● **PROBLEM TO WORK ON**: From the data below, repeat exactly the lines from the line with "obtain ⟨n, hn⟩ := exists_pow_mem_of_isOpen" to the line with "AddMonoidHom.coe_mulLeft] at h", both included.

[SUPPLIED RECORDS Boundary: Start]

import Literature.AnabelianGeometry.SemiGraphs.ArithEstrangementOfLem55
import Mathlib.NumberTheory.Padics.RingHoms
import Mathlib.NumberTheory.Padics.ProperSpace
import HarnessLib

/-!
# [SemiAnbd] Ex 5.6 «immediately from Lemma 5.5» — NON-VACUITY of the reduction datum of
# `not_isArithAmple_inf_conj_of_lem55` (a `ℤ_p`-linear toy at which every binder holds and Lemma 5.5's shape is TRUE)

Mochizuki, *Semi-graphs of anabelioids*, Publ. RIMS **42** (2006): Def 5.3 (ii) p. 293, Lemma 5.5 p. 294,
Ex 5.6 p. 295 (PRIMS) [cite: MochizukiSemiAnbd2006, Ex 5.6, p. 67].

PROOF-ONLY companion (cell abc-iut, layer L3, L-F pack B; seat abc-iut-w4-d059 gen 5) of
`ArithEstrangementOfLem55.lean` (p460908).  That file reduces the cross clause of Def 5.3 (ii) at a vertex
carrying a «reduction datum» to Lemma 5.5 = `DecompositionGroupsDetermineStatement` (F-1367) over every open
subgroup of `G_k`.  Because the Lemma-5.5 binder is stated on RESTRICTED data (`augX.subgroupComap H`,
cod-restricted sections), a kernel check that the whole hypothesis list is JOINTLY SATISFIABLE — with two distinct
branches present and the Lemma-5.5 binder TRUE rather than vacuous — is worth having (cell rule C-R33: no
conditional theorem with an unwitnessed antecedent).  THIS FILE supplies it at the smallest honest toy (all data
written INLINE — no definition is introduced):

* `G_k := ℤ_p` (written multiplicatively; compact, Frobenius `F := 1` topologically generates: `ℤ` is dense);
* `Π_X := ℤ_p × ℤ_p` with `augX := pr₁`, points `Pts := ℤ_p` («slopes») with sections `σ_λ : s ↦ (s, λ s)`,
  i.e. `σ_λ := toMultiplicative (id.prod (mulLeft λ))`;
* Lemma 5.5's shape HOLDS for these data over every open `H ≤ ℤ_p` (`decompositionGroupsDetermine_toy`):
  `Π_X` is abelian, so conjugate sections are equal on `H`; an open subgroup of `ℤ_p` contains some `pⁿ ≠ 0`,
  and `λ pⁿ = μ pⁿ` forces `λ = μ` (`ℤ_p` is a domain);
* the decomposition datum: ONE vertex with `Π_{𝔊,v} := Π_X` (so `red := ⊤.subtype`), TWO branches `b₀ ≠ b₁`
  (`Bool`) with `Π_{𝔊,b} := range σ_{slope b}` (slopes `0` and `1`), `augk := augX`.

`not_isArithAmple_inf_conj_toy` then FIRES `not_isArithAmple_inf_conj_of_lem55` at these data: for every `g`,
`range σ₀ ∩ g·(range σ₁)·g⁻¹` is not arithmetically ample for `pr₁` (indeed it is `{0}`, whose image `{0} ⊂ ℤ_p`
is not open) — every binder of p460908 discharged at one datum, none vacuously.  A toy certifies CONSISTENCY of
the binder shapes only; it is not a model of any genuine datum of Ex 5.6 (no curve, no finite field); witnessed ≠
endorsed; nothing here bears on [IUTchIII] Cor. 3.12; no side taken.
-/

noncomputable section

namespace Literature.AnabelianGeometry.SemiGraphs

namespace Lem55Toy

open Topology Multiplicative

variable (p : ℕ) [hp : Fact p.Prime]

/-- The toy sections `σ_λ : s ↦ (s, λ s)` are sections of the toy augmentation `pr₁`.
[cite: MochizukiSemiAnbd2006, Ex 5.6, p. 67] -/
theorem augX_comp_σ (l : ℤ_[p]) :
    (AddMonoidHom.toMultiplicative (AddMonoidHom.fst ℤ_[p] ℤ_[p])).comp
        (AddMonoidHom.toMultiplicative ((AddMonoidHom.id ℤ_[p]).prod (AddMonoidHom.mulLeft l))) =
      MonoidHom.id _ := by
  ext s; rfl

/-- The toy sections are continuous. [cite: MochizukiSemiAnbd2006, Ex 5.6, p. 67] -/
theorem continuous_σ (l : ℤ_[p]) :
    Continuous (AddMonoidHom.toMultiplicative ((AddMonoidHom.id ℤ_[p]).prod (AddMonoidHom.mulLeft l))) :=
  continuous_ofAdd.comp ((continuous_id.prodMk (continuous_const.mul continuous_id)).comp continuous_toAdd)

/-- `ℤ` is dense in `ℤ_p`: Frobenius `F := 1` topologically generates the toy `G_k`.
[cite: MochizukiSemiAnbd2006, Ex 5.6, p. 67] -/
theorem dense_zpowers_one :
    Dense ((Subgroup.zpowers (ofAdd (1 : ℤ_[p])) : Subgroup (Multiplicative ℤ_[p])) :
      Set (Multiplicative ℤ_[p])) := by
  have h1 : ((Subgroup.zpowers (ofAdd (1 : ℤ_[p])) : Subgroup (Multiplicative ℤ_[p])) :
      Set (Multiplicative ℤ_[p])) = Set.range (fun m : ℤ => ofAdd ((m : ℤ_[p]))) := by
    ext t
    simp only [SetLike.mem_coe, Subgroup.mem_zpowers_iff, Set.mem_range, ← ofAdd_zsmul, zsmul_one]
  rw [h1]
  exact (DenseRange.comp ofAdd.surjective.denseRange (PadicInt.denseRange_intCast (p := p)) continuous_ofAdd :)

/-- An open subgroup of the toy `G_k = ℤ_p` contains some `pⁿ` (a ball around `0` does).
[cite: MochizukiSemiAnbd2006, Ex 5.6, p. 67] -/
theorem exists_pow_mem_of_isOpen (H : Subgroup (Multiplicative ℤ_[p]))
    (hH : IsOpen (H : Set (Multiplicative ℤ_[p]))) : ∃ n : ℕ, ofAdd ((p : ℤ_[p]) ^ n) ∈ H := by
  have h0 : (ofAdd (0 : ℤ_[p]) : Multiplicative ℤ_[p]) ∈ (H : Set (Multiplicative ℤ_[p])) := by
    rw [ofAdd_zero]; exact H.one_mem
  have hH' : IsOpen (ofAdd ⁻¹' (H : Set (Multiplicative ℤ_[p])) : Set ℤ_[p]) := hH.preimage continuous_ofAdd
  rcases Metric.isOpen_iff.mp hH' 0 h0 with ⟨ε, hε, hball⟩
  obtain ⟨n, hn⟩ := PadicInt.exists_pow_neg_lt p hε
  have hmem : ((p : ℤ_[p]) ^ n) ∈ Metric.ball (0 : ℤ_[p]) ε := by
    rw [Metric.mem_ball, dist_zero_right, PadicInt.norm_p_pow]
    exact hn
  exact ⟨n, hball hmem⟩

/-- **Lemma 5.5's SHAPE is TRUE at the toy**, over every open `H ≤ ℤ_p`: two toy sections `σ_λ`, `σ_μ` that are
conjugate on `H` (as cod-restricted sections of the restricted augmentation, exactly the binder shape of
`not_isArithAmple_inf_conj_of_lem55`) have the same slope (`Π_X` abelian ⇒ equal on `H` ∋ `pⁿ ≠ 0` ⇒
`λ pⁿ = μ pⁿ` ⇒ `λ = μ`). [cite: MochizukiSemiAnbd2006, Lem 5.5, p. 66] -/
theorem decompositionGroupsDetermine_toy (H : Subgroup (Multiplicative ℤ_[p]))
    (hH : IsOpen (H : Set (Multiplicative ℤ_[p])))
    (hx : ∀ (l : ℤ_[p]) (s : H),
      AddMonoidHom.toMultiplicative ((AddMonoidHom.id ℤ_[p]).prod (AddMonoidHom.mulLeft l)) s ∈
        H.comap (AddMonoidHom.toMultiplicative (AddMonoidHom.fst ℤ_[p] ℤ_[p]))) :
    DecompositionGroupsDetermineStatement
      ((AddMonoidHom.toMultiplicative (AddMonoidHom.fst ℤ_[p] ℤ_[p])).subgroupComap H)
      (fun l => ((AddMonoidHom.toMultiplicative ((AddMonoidHom.id ℤ_[p]).prod (AddMonoidHom.mulLeft l))).comp
        H.subtype).codRestrict (H.comap (AddMonoidHom.toMultiplicative (AddMonoidHom.fst ℤ_[p] ℤ_[p])))
        (fun s => hx l s)) := by
  intro _ l m ⟨q, hq⟩
  obtain ⟨n, hn⟩ := exists_pow_mem_of_isOpen p H hH
  have h := congrArg (fun z : H.comap (AddMonoidHom.toMultiplicative (AddMonoidHom.fst ℤ_[p] ℤ_[p])) =>
    (toAdd (z : Multiplicative (ℤ_[p] × ℤ_[p]))).2) (hq ⟨_, hn⟩)
  simp only [MonoidHom.codRestrict_apply, MonoidHom.coe_comp, Subgroup.coe_subtype, Function.comp_apply,
    mul_inv_cancel_comm, toAdd_ofAdd, AddMonoidHom.toMultiplicative_apply_apply,
    AddMonoidHom.prod_apply, AddMonoidHom.id_apply, AddMonoidHom.coe_mulLeft] at h
  have hpn : ((p : ℤ_[p]) ^ n) ≠ 0 := pow_ne_zero n (by exact_mod_cast hp.out.ne_zero)
  exact (mul_right_cancel₀ hpn h).symm

end Lem55Toy

open Topology Multiplicative

/-- **NON-VACUITY of p460908's reduction datum**: `not_isArithAmple_inf_conj_of_lem55` FIRES at the toy
decomposition datum (one vertex `Π_{𝔊,v} := ℤ_p × ℤ_p`, two branches `Π_{𝔊,b₀} := range σ₀`, `Π_{𝔊,b₁} := range σ₁`,
`augk := pr₁`, `red := ⊤.subtype`, points = slopes `0 ≠ 1`, Frobenius `1 ∈ ℤ_p`, Lemma 5.5 over every open
subgroup by `Lem55Toy.decompositionGroupsDetermine_toy`) — every binder discharged at one datum, and the
conclusion reads: for every `g`, `range σ₀ ∩ g·(range σ₁)·g⁻¹` is not arithmetically ample for `pr₁ : ℤ_p² → ℤ_p`.
[cite: MochizukiSemiAnbd2006, Ex 5.6, p. 67] -/
theorem not_isArithAmple_inf_conj_toy (p : ℕ) [hp : Fact p.Prime] (g : Multiplicative (ℤ_[p] × ℤ_[p])) :
    ¬ IsArithAmple (AddMonoidHom.toMultiplicative (AddMonoidHom.fst ℤ_[p] ℤ_[p]))
      ((AddMonoidHom.toMultiplicative ((AddMonoidHom.id ℤ_[p]).prod (AddMonoidHom.mulLeft 0))).range ⊓
        conjSubgroup g
          (AddMonoidHom.toMultiplicative ((AddMonoidHom.id ℤ_[p]).prod (AddMonoidHom.mulLeft 1))).range) := by
  haveI : CompactSpace (Multiplicative ℤ_[p]) := inferInstanceAs (CompactSpace ℤ_[p])
  haveI : T2Space (Multiplicative (ℤ_[p] × ℤ_[p])) := inferInstanceAs (T2Space (ℤ_[p] × ℤ_[p]))
  -- the toy decomposition datum, inline
  let D : DecompositionData (Multiplicative (ℤ_[p] × ℤ_[p])) Unit Bool :=
    { E := Unit
      edgeOf := fun _ => ()
      abut := fun _ => some ()
      vertGp := fun _ => ⊤
      brGp := fun b => (AddMonoidHom.toMultiplicative
        ((AddMonoidHom.id ℤ_[p]).prod (AddMonoidHom.mulLeft (if b then (1 : ℤ_[p]) else 0)))).range
      brGp_le_vertGp := fun _ _ _ => le_top }
  have key := not_isArithAmple_inf_conj_of_lem55 D (AddMonoidHom.toMultiplicative (AddMonoidHom.fst ℤ_[p] ℤ_[p]))
    () (⊤ : Subgroup _).subtype (AddMonoidHom.toMultiplicative (AddMonoidHom.fst ℤ_[p] ℤ_[p])) (fun _ => rfl)
    (fun l : ℤ_[p] => AddMonoidHom.toMultiplicative ((AddMonoidHom.id ℤ_[p]).prod (AddMonoidHom.mulLeft l)))
    (Lem55Toy.augX_comp_σ p) (Lem55Toy.continuous_σ p) (fun b : Bool => if b then (1 : ℤ_[p]) else 0)
    (fun b _ h hh => by simpa [D] using hh)
    (by
      -- distinct branches carry distinct points: slopes `0 ≠ 1`
      intro b b' _ _ hbb
      cases b <;> cases b' <;> first | rfl | (exfalso; simp at hbb))
    (ofAdd (1 : ℤ_[p])) (Lem55Toy.dense_zpowers_one p)
    (fun H hH hx => Lem55Toy.decompositionGroupsDetermine_toy p H hH hx)
    (b := false) (b' := true) rfl rfl (by decide) (Subgroup.mem_top g)
  simpa [D] using key

end Literature.AnabelianGeometry.SemiGraphs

[SUPPLIED RECORDS Boundary: End]

● **WRITTEN ANSWER**:
  obtain ⟨n, hn⟩ := exists_pow_mem_of_isOpen p H hH
  have h := congrArg (fun z : H.comap (AddMonoidHom.toMultiplicative (AddMonoidHom.fst ℤ_[p] ℤ_[p])) =>
    (toAdd (z : Multiplicative (ℤ_[p] × ℤ_[p]))).2) (hq ⟨_, hn⟩)
  simp only [MonoidHom.codRestrict_apply, MonoidHom.coe_comp, Subgroup.coe_subtype, Function.comp_apply,
    mul_inv_cancel_comm, toAdd_ofAdd, AddMonoidHom.toMultiplicative_apply_apply,
    AddMonoidHom.prod_apply, AddMonoidHom.id_apply, AddMonoidHom.coe_mulLeft] at h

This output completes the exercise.